* _TRY IT_:
For the entries below, the expected answer is the line with "(hsum : ∀ p", the line with "-- per representative: vertical", and every line between them, exactly as written, and nothing more.

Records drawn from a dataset
import Summits.AtomisticToContinuum.Crystallization.Theorems.FreeSplittingCertificatesStrictSplittingRuleP1CertificatesExact
import Summits.AtomisticToContinuum.Crystallization.Theorems.FreeSplittingCertificatesStrictSplittingRuleP1ExactFlux

/-!
# `StrictSplittingRule` (stmt-AtomisticToContinuum-12560): THE CELL'S ENDPOINT, REPAIRED AND REDUCED — exact defect in (B), exact collar flux in (NC⁺), no circumradii, no flux enclosure (P1 interpolant object, part 73)

Route `FreeSplittingCertificates`, crux r3 `StrictSplittingRule` (H12⋆ = `stub_coreJointCoercive`), unit b2b-freesplit-B gen 34.
VALUE = the statement the generated-data step (G9b) should instantiate, superseding parts 64 and 67: **`coreJointCoercive_cell_of_certificates₃`** —
`CoreJointCoercive a h (1/3) (1/12)` on the `HcpFamilyMin` box, with the cell's constants (`κ = 193/125`, `(R₁,R₂) = (81/20·a, 27/5·a)`, `Y₁ = p1Stencil`,
`β = p1Beta a h`, first shell / column sums / collar box discharged as in part 64), from the near tables `(M₁, N, M, QT)`, the far-share data of rule v31
(`w, θ, sv, o, S, wv, θv`), the legs `LEG`, the free tables `QB/L/U`, `PAYM`, and FIVE certificate-tier statements:
  (B)   per cell `T` and `3 × 3` matrix `G`: dyad readout load + κ·(EXACT radial vertex-quadrature defect `p1CellDefectG`)(G) ≤ κ(5/2)(1/24)|G|²_F ∫_Tχ²|x−y_p|⁻⁶
        — the form `cellval.py` certifies (it bounds the exact defect per cell by the smaller of the circumradius and `|T|/16` majorants; HOME CERT §31, §34);
  (S), (TAB), (PAY) as in part 64;
  (NC⁺) `0 ≤ p1NearForm(…, QF := ∅, Δ := 0, F₀ := 0) V − κ·p1ExactFluxSum a h p V` on the least-squares constraint set (part 67: the near certificate
        charged with the EXACT collar flux; the enclosure `F₀ ± Δ` is a device of the external verification, CERT §30, not part of the statement).
Obtained from part 72 (`coreJointCoercive_of_certificates_exact`) exactly as part 64 is obtained from part 60, with (FLX) discharged by equality through
`p1NearFlux_exact` (part 67).  Gen-34 audit (CERT §34): part 64's (B) used the circumradius majorant ONLY and was therefore NOT the certified statement
(1 870 / 1 876 cells per parity exceed that form at `f = 5/2`); this file's (B) is.  NOT a proof of H12⋆ (five certificate-tier hypotheses, verified
outside the kernel), NOT summit progress.  [folklore]
-/

noncomputable section

open Set Function Metric MeasureTheory Filter Topology
open scoped BigOperators NNReal ENNReal Classical

namespace Summit.AtomisticToContinuum.Crystallization.Theorems.StrictSplittingRuleBirth

open Literature.MathematicalPhysics.StatisticalMechanics
open Summit.AtomisticToContinuum.Crystallization.Theorems.PalmUnimodularRigidity.LayeredLawsSelectHcp

/-- **THE CELL'S ENDPOINT, REPAIRED AND REDUCED** (exact defect, exact collar flux).  See the module docstring.
NOT a proof of H12⋆ ((B), (S), (TAB), (PAY), (NC⁺) are hypotheses verified outside the kernel), NOT summit progress. -/
theorem coreJointCoercive_cell_of_certificates₃ {a h : ℝ} (ha : 0 < a) (hh : 0 < h) (hfam : HcpFamilyMin a h)
    (M₁ N M : Bool → (ℤ × ℤ × ℤ) → (ℤ × ℤ × ℤ) → (ℤ × ℤ × ℤ) → ℝ)
    (hMN₁ : ∀ b d s s', s ∉ p1BondOffsets ∨ s' ∉ p1BondOffsets → M₁ b d s s' = 0 ∧ N b d s s' = 0)
    {C₁ : ℝ} (hdec₁ : ∀ p q : ℤ × ℤ × ℤ, ∀ s s', |M₁ (decide (Even p.1)) (q - p) s s'| ≤
        C₁ * ((1 + ‖hcpSite a h q - hcpSite a h p‖)⁻¹) ^ 6 ∧
      |N (decide (Even p.1)) (q - p) s s'| ≤ C₁ * ((1 + ‖hcpSite a h q - hcpSite a h p‖)⁻¹) ^ 6)
    (hM : ∀ b e s s', M b e s s' = M₁ b e s s' + (fun b e s s' => if s = s' then -((193 / 125) * (2 / 5) / a ^ 4 * p1RecTable a h (p1SplitDensity (81 / 20 * a) (27 / 5 * a)) b e s) else 0) b e s s')
    -- per representative: in-layer far shares and their allocation table
    (w : (ℤ × ℤ × ℤ) → (ℤ × ℤ × ℤ) × (ℤ × ℤ × ℤ) → ℝ) (hw : ∀ p ∈ ({(0, 0, 0), (1, 0, 0)} : Finset (ℤ × ℤ × ℤ)), ∀ e, 0 ≤ w p e)
    (hws : ∀ p ∈ ({(0, 0, 0), (1, 0, 0)} : Finset (ℤ × ℤ × ℤ)),
      Summable fun e : (ℤ × ℤ × ℤ) × (ℤ × ℤ × ℤ) => w p e * fpSq (fun k => hcpSite a h (e.1 + e.2) k - hcpSite a h e.1 k))
    (θ : (ℤ × ℤ × ℤ) → (ℤ × ℤ × ℤ) × (ℤ × ℤ × ℤ) → (ℤ × ℤ × ℤ) × Fin 6 → ℝ) (hθ : ∀ p ∈ ({(0, 0, 0), (1, 0, 0)} : Finset (ℤ × ℤ × ℤ)), ∀ e T, 0 ≤ θ p e T)
    (hfinE : ∀ p ∈ ({(0, 0, 0), (1, 0, 0)} : Finset (ℤ × ℤ × ℤ)), ∀ e, (Function.support (θ p e)).Finite)
    (hfinC : ∀ p ∈ ({(0, 0, 0), (1, 0, 0)} : Finset (ℤ × ℤ × ℤ)), ∀ T, (Function.support fun e => θ p e T).Finite)
    (hsum : ∀ p ∈ ({(0, 0, 0), (1, 0, 0)} : Finset (ℤ × ℤ × ℤ)), ∀ e, w p e ≠ 0 → ∑ᶠ T, θ p e T = 1)
    (hcar : ∀ p ∈ ({(0, 0, 0), (1, 0, 0)} : Finset (ℤ × ℤ × ℤ)), ∀ e T, θ p e T ≠ 0 → ∃ m m' : Fin 4, e.1 = T.1 + p1VertOff (p1Par T.1) T.2 m ∧
      e.1 + e.2 = T.1 + p1VertOff (p1Par T.1) T.2 m')
    -- per representative: vertical far shares, routing offsets and their allocation table
    (sv : (ℤ × ℤ × ℤ) → ℤ × ℤ × ℤ) (o : (ℤ × ℤ × ℤ) → (ℤ × ℤ × ℤ) → Fin 3 → ℤ × ℤ × ℤ) (S : Finset (ℤ × ℤ × ℤ))
    (ho : ∀ p ∈ ({(0, 0, 0), (1, 0, 0)} : Finset (ℤ × ℤ × ℤ)), ∀ q i, o p q i ∈ S)
    (wv : (ℤ × ℤ × ℤ) → (ℤ × ℤ × ℤ) → ℝ) (hwv : ∀ p ∈ ({(0, 0, 0), (1, 0, 0)} : Finset (ℤ × ℤ × ℤ)), ∀ q, 0 ≤ wv p q)
    (hwvs : ∀ p ∈ ({(0, 0, 0), (1, 0, 0)} : Finset (ℤ × ℤ × ℤ)), Summable (wv p))
    (θv : (ℤ × ℤ × ℤ) → (ℤ × ℤ × ℤ) × (ℤ × ℤ × ℤ) → (ℤ × ℤ × ℤ) × Fin 6 → ℝ) (hθv : ∀ p ∈ ({(0, 0, 0), (1, 0, 0)} : Finset (ℤ × ℤ × ℤ)), ∀ e T, 0 ≤ θv p e T)
    (hfinEv : ∀ p ∈ ({(0, 0, 0), (1, 0, 0)} : Finset (ℤ × ℤ × ℤ)), ∀ e, (Function.support (θv p e)).Finite)
    (hfinCv : ∀ p ∈ ({(0, 0, 0), (1, 0, 0)} : Finset (ℤ × ℤ × ℤ)), ∀ T, (Function.support fun e => θv p e T).Finite)
    (hsumv : ∀ p ∈ ({(0, 0, 0), (1, 0, 0)} : Finset (ℤ × ℤ × ℤ)), ∀ e, (∑ i : Fin 3, (2 / 3) * ((if e.2 = o p e.1 i then wv p e.1 else 0) +
        (if o p (e.1 - (sv p - e.2)) i = sv p - e.2 then wv p (e.1 - (sv p - e.2)) else 0))) ≠ 0 → ∑ᶠ T, θv p e T = 1)
    (hcarv : ∀ p ∈ ({(0, 0, 0), (1, 0, 0)} : Finset (ℤ × ℤ × ℤ)), ∀ e T, θv p e T ≠ 0 → ∃ m m' : Fin 4, e.1 = T.1 + p1VertOff (p1Par T.1) T.2 m ∧
      e.1 + e.2 = T.1 + p1VertOff (p1Par T.1) T.2 m')
    -- THE PER-CELL BUDGET (B) at each representative: dyad readout + EXACT defect form (part 68), weights re-centred at `y_p`
    (hB : ∀ p ∈ ({(0, 0, 0), (1, 0, 0)} : Finset (ℤ × ℤ × ℤ)), ∀ (T : (ℤ × ℤ × ℤ) × Fin 6) (G : Fin 3 → Fin 3 → ℝ),
      (∑ᶠ e : (ℤ × ℤ × ℤ) × (ℤ × ℤ × ℤ), θ p e T * w p e *
          fpSq (fun k => (hcpSite a h (e.1 + e.2) 0 - hcpSite a h e.1 0) * G 0 k +
            (hcpSite a h (e.1 + e.2) 1 - hcpSite a h e.1 1) * G 1 k + (hcpSite a h (e.1 + e.2) 2 - hcpSite a h e.1 2) * G 2 k)) +
      (∑ᶠ e : (ℤ × ℤ × ℤ) × (ℤ × ℤ × ℤ), θv p e T *
          (∑ i : Fin 3, (2 / 3) * ((if e.2 = o p e.1 i then wv p e.1 else 0) +
            (if o p (e.1 - (sv p - e.2)) i = sv p - e.2 then wv p (e.1 - (sv p - e.2)) else 0))) *
          fpSq (fun k => (hcpSite a h (e.1 + e.2) 0 - hcpSite a h e.1 0) * G 0 k +
            (hcpSite a h (e.1 + e.2) 1 - hcpSite a h e.1 1) * G 1 k + (hcpSite a h (e.1 + e.2) 2 - hcpSite a h e.1 2) * G 2 k)) +
      p1CellDefectG a h (fun y k l => (193 / 125) * ((7 * (5 / 4 : ℝ) + 3 / 4) / 4) * fpChi ((81 / 20 * a) ^ 2) ((27 / 5 * a) ^ 2) (y - fun k => hcpSite a h p k) ^ 2 *
          (fpSq (y - fun k => hcpSite a h p k))⁻¹ ^ 5 * ((y - fun k => hcpSite a h p k) k * (y - fun k => hcpSite a h p k) l)) T G ≤
      (193 / 125) * ((5 / 2 * (1 / 24 * fpSymSq G) + 5 / 2 * (1 / 24 * (fpFrob G - fpSymSq G))) *
        ∫ y in p1RealCell a h T, fpChi ((81 / 20 * a) ^ 2) ((27 / 5 * a) ^ 2) (y - fun k => hcpSite a h p k) ^ 2 * (fpSq (y - fun k => hcpSite a h p k))⁻¹ ^ 3))
    -- (S) per-site domination off the reach set, (TAB) the hat-average tables on it
    (QB : (ℤ × ℤ × ℤ) → Finset (ℤ × ℤ × ℤ)) (L U : (ℤ × ℤ × ℤ) → (ℤ × ℤ × ℤ) → ℝ)
    (hS : ∀ p ∈ ({(0, 0, 0), (1, 0, 0)} : Finset (ℤ × ℤ × ℤ)), ∀ q : ℤ × ℤ × ℤ, q ∉ QB p → q ≠ p → ∀ z : Fin 3 → ℝ,
      0 ≤ 1 / 2 * (ljSqDeriv (‖hcpSite a h q - hcpSite a h p‖ ^ 2) * fpSq z +
          2 * (1 / 2 * (7 * ((‖hcpSite a h q - hcpSite a h p‖ ^ 2)⁻¹) ^ 8 -
            4 * ((‖hcpSite a h q - hcpSite a h p‖ ^ 2)⁻¹) ^ 5)) * p1NRad a h p (fun _ => z) q ^ 2) +
        p1SiteBare a h (fun y k l => (193 / 125) * ((7 * (5 / 4 : ℝ) + 3 / 4) / 4) * fpChi ((81 / 20 * a) ^ 2) ((27 / 5 * a) ^ 2) (y - fun k => hcpSite a h p k) ^ 2 *
          (fpSq (y - fun k => hcpSite a h p k))⁻¹ ^ 5 * ((y - fun k => hcpSite a h p k) k * (y - fun k => hcpSite a h p k) l)) (fun _ => z) q -
        p1SiteBare a h (fun y k l => (193 / 125) * ((3 / 4 : ℝ) / 4) * fpChi ((81 / 20 * a) ^ 2) ((27 / 5 * a) ^ 2) (y - fun k => hcpSite a h p k) ^ 2 *
          (fpSq (y - fun k => hcpSite a h p k))⁻¹ ^ 4 * (if k = l then 1 else 0)) (fun _ => z) q)
    (hTab : ∀ p ∈ ({(0, 0, 0), (1, 0, 0)} : Finset (ℤ × ℤ × ℤ)), ∀ q ∈ QB p, q ≠ p → ∀ z : Fin 3 → ℝ,
      L p q * p1NRad a h p (fun _ => z) q ^ 2 ≤
        p1SiteBare a h (fun y k l => (193 / 125) * ((7 * (5 / 4 : ℝ) + 3 / 4) / 4) * fpChi ((81 / 20 * a) ^ 2) ((27 / 5 * a) ^ 2) (y - fun k => hcpSite a h p k) ^ 2 *
          (fpSq (y - fun k => hcpSite a h p k))⁻¹ ^ 5 * ((y - fun k => hcpSite a h p k) k * (y - fun k => hcpSite a h p k) l)) (fun _ => z) q ∧
      p1SiteBare a h (fun y k l => (193 / 125) * ((3 / 4 : ℝ) / 4) * fpChi ((81 / 20 * a) ^ 2) ((27 / 5 * a) ^ 2) (y - fun k => hcpSite a h p k) ^ 2 *
          (fpSq (y - fun k => hcpSite a h p k))⁻¹ ^ 4 * (if k = l then 1 else 0)) (fun _ => z) q ≤ U p q * fpSq z)
    -- the near tables vanish off QT
    (QT : (ℤ × ℤ × ℤ) → Finset (ℤ × ℤ × ℤ))
    (hQT : ∀ p ∈ ({(0, 0, 0), (1, 0, 0)} : Finset (ℤ × ℤ × ℤ)), ∀ q : ℤ × ℤ × ℤ, q ∉ QT p → ∀ s s',
      M₁ (decide (Even p.1)) (q - p) s s' = 0 ∧ M₁ (decide (Even q.1)) (p - q) s s' = 0 ∧
      N (decide (Even p.1)) (q - p) s s' = 0 ∧ N (decide (Even q.1)) (p - q) s' s = 0)
    -- the far shares take at least the full load off LEG
    (LEG : (ℤ × ℤ × ℤ) → Finset ((ℤ × ℤ × ℤ) × (ℤ × ℤ × ℤ)))
    (hwfar : ∀ p ∈ ({(0, 0, 0), (1, 0, 0)} : Finset (ℤ × ℤ × ℤ)), ∀ e : (ℤ × ℤ × ℤ) × (ℤ × ℤ × ℤ), e ∉ LEG p →
      (if e.1 ≠ p ∧ e.2 ∈ p1Stencil then 1 / 2 * p1Beta a h (decide (Even e.1.1)) (p - e.1) e.2 else 0) ≤ w p e + (if e.2 = sv p then wv p e.1 else 0))
    -- (PAY) the far table's column-sum enclosures
    (PAYM : (ℤ × ℤ × ℤ) → (ℤ × ℤ × ℤ) → ℝ)
    (hPAY : ∀ p ∈ ({(0, 0, 0), (1, 0, 0)} : Finset (ℤ × ℤ × ℤ)), ∀ s ∈ p1BondOffsets, (193 / 125) * (2 / 5) / a ^ 4 *
      (∑' q : ℤ × ℤ × ℤ, p1RecTable a h (p1SplitDensity (81 / 20 * a) (27 / 5 * a)) (decide (Even p.1)) (q - p) s) ≤ PAYM p s)
    -- (NC⁺) THE NEAR CERTIFICATE WITH THE EXACT COLLAR FLUX on the least-squares constraint set
    (hNC : ∀ p ∈ ({(0, 0, 0), (1, 0, 0)} : Finset (ℤ × ℤ × ℤ)), ∀ V : ℤ × ℤ × ℤ → (Fin 3 → ℝ), V p = 0 →
      (∀ Z : Fin 3 → Fin 3 → ℝ, (∀ j k, Z j k = -Z k j) →
        ∑ q ∈ (if Even p.1 then hcpStarIdx.image (fun d => d + p) else hcpStarIdx.image (fun d => p - d)), ∑ k : Fin 3, V q k * (∑ j : Fin 3, (hcpSite a h q j - hcpSite a h p j) * Z j k) = 0) →
      0 ≤ p1NearForm a h (1 / 3) (1 / 12) (193 / 125) p p1Stencil (p1Beta a h) M₁ N (w p) (sv p) (wv p) (fun s => -p1Beta a h (decide (Even p.1)) 0 s) (if Even p.1 then hcpStarIdx.image (fun d => d + p) else hcpStarIdx.image (fun d => p - d)) (QB p) (QT p) ∅ (LEG p) (L p) (U p) (PAYM p) (fun _ => 0) (fun _ _ => 0) V -
        193 / 125 * p1ExactFluxSum a h p V) :
    CoreJointCoercive a h (1 / 3) (1 / 12)  := by
  obtain ⟨hlo, hhi⟩ := ratioBox_of_hcpFamilyMin ha hh hfam
  have hR1 : (0 : ℝ) < 81 / 20 * a := by positivity
  have hR12 : (81 / 20 * a : ℝ) < 27 / 5 * a := by linarith
  have hκ : (0 : ℝ) ≤ 193 / 125 := by norm_num
  refine coreJointCoercive_of_certificates_exact ha hh hfam p1Stencil (p1Beta a h) (p1Beta_support a h) (p1Beta_decay ha hh)
    (fun u hu p _ => p1Beta_identity ha hh hfam u hu p) M₁ N M hMN₁ hdec₁ hR1 hR12 hκ hM w hw hws θ hθ hfinE hfinC hsum hcar
    sv o S ho wv hwv hwvs θv hθv hfinEv hfinCv hsumv hcarv hB
    (fun p => if Even p.1 then hcpStarIdx.image (fun d => d + p) else hcpStarIdx.image (fun d => p - d))
    (fun p _ q => shell_iff_mem_of_hcpFamilyMin ha hh hfam p q) QB L U hS hTab QT hQT LEG hwfar
    (fun p s => -p1Beta a h (decide (Even p.1)) 0 s) (fun p _ s hs => p1Beta_colsum ha hh hfam p s hs) PAYM hPAY
    (fun p => p1CollarBox p)
    (fun p _ i hi Wv => p1FluxQuad₀_eq_zero_of_not_mem_box ha (by linarith) (by linarith) hR1 hR12 le_rfl p i hi _ _ _ _ Wv)
    (fun p => p1ScatterQF (p1CollarBox p)) (fun p => p1ScatterFL0 (p1ExactFluxMat a h p) (p1CollarBox p)) (fun _ _ => 0)
    (fun p _ V => le_of_eq ?_) (fun p hp V hV hmom => ?_)
  · -- (FLX) with equality: the exact collar flux IS the scattered form
    show p1ExactFluxSum a h p V = p1NearFlux (p1ScatterFL0 (p1ExactFluxMat a h p) (p1CollarBox p)) (fun _ => 0) (p1ScatterQF (p1CollarBox p)) V
    rw [p1NearFlux_exact]
  · -- (NC) from (NC⁺)
    have h0 := hNC p hp V hV hmom
    show 0 ≤ p1NearForm a h (1 / 3) (1 / 12) (193 / 125) p p1Stencil (p1Beta a h) M₁ N (w p) (sv p) (wv p)
      (fun s => -p1Beta a h (decide (Even p.1)) 0 s) (if Even p.1 then hcpStarIdx.image (fun d => d + p) else hcpStarIdx.image (fun d => p - d))
      (QB p) (QT p) (p1ScatterQF (p1CollarBox p)) (LEG p) (L p) (U p) (PAYM p) (fun _ => 0)
      (p1ScatterFL0 (p1ExactFluxMat a h p) (p1CollarBox p)) V
    unfold p1NearForm at h0 ⊢
    rw [p1NearFlux_exact]
    rw [p1NearFlux_empty] at h0
    linarith

end Summit.AtomisticToContinuum.Crystallization.Theorems.StrictSplittingRuleBirth

end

* _TASK SOLUTION_:
    (hsum : ∀ p ∈ ({(0, 0, 0), (1, 0, 0)} : Finset (ℤ × ℤ × ℤ)), ∀ e, w p e ≠ 0 → ∑ᶠ T, θ p e T = 1)
    (hcar : ∀ p ∈ ({(0, 0, 0), (1, 0, 0)} : Finset (ℤ × ℤ × ℤ)), ∀ e T, θ p e T ≠ 0 → ∃ m m' : Fin 4, e.1 = T.1 + p1VertOff (p1Par T.1) T.2 m ∧
      e.1 + e.2 = T.1 + p1VertOff (p1Par T.1) T.2 m')
    -- per representative: vertical far shares, routing offsets and their allocation table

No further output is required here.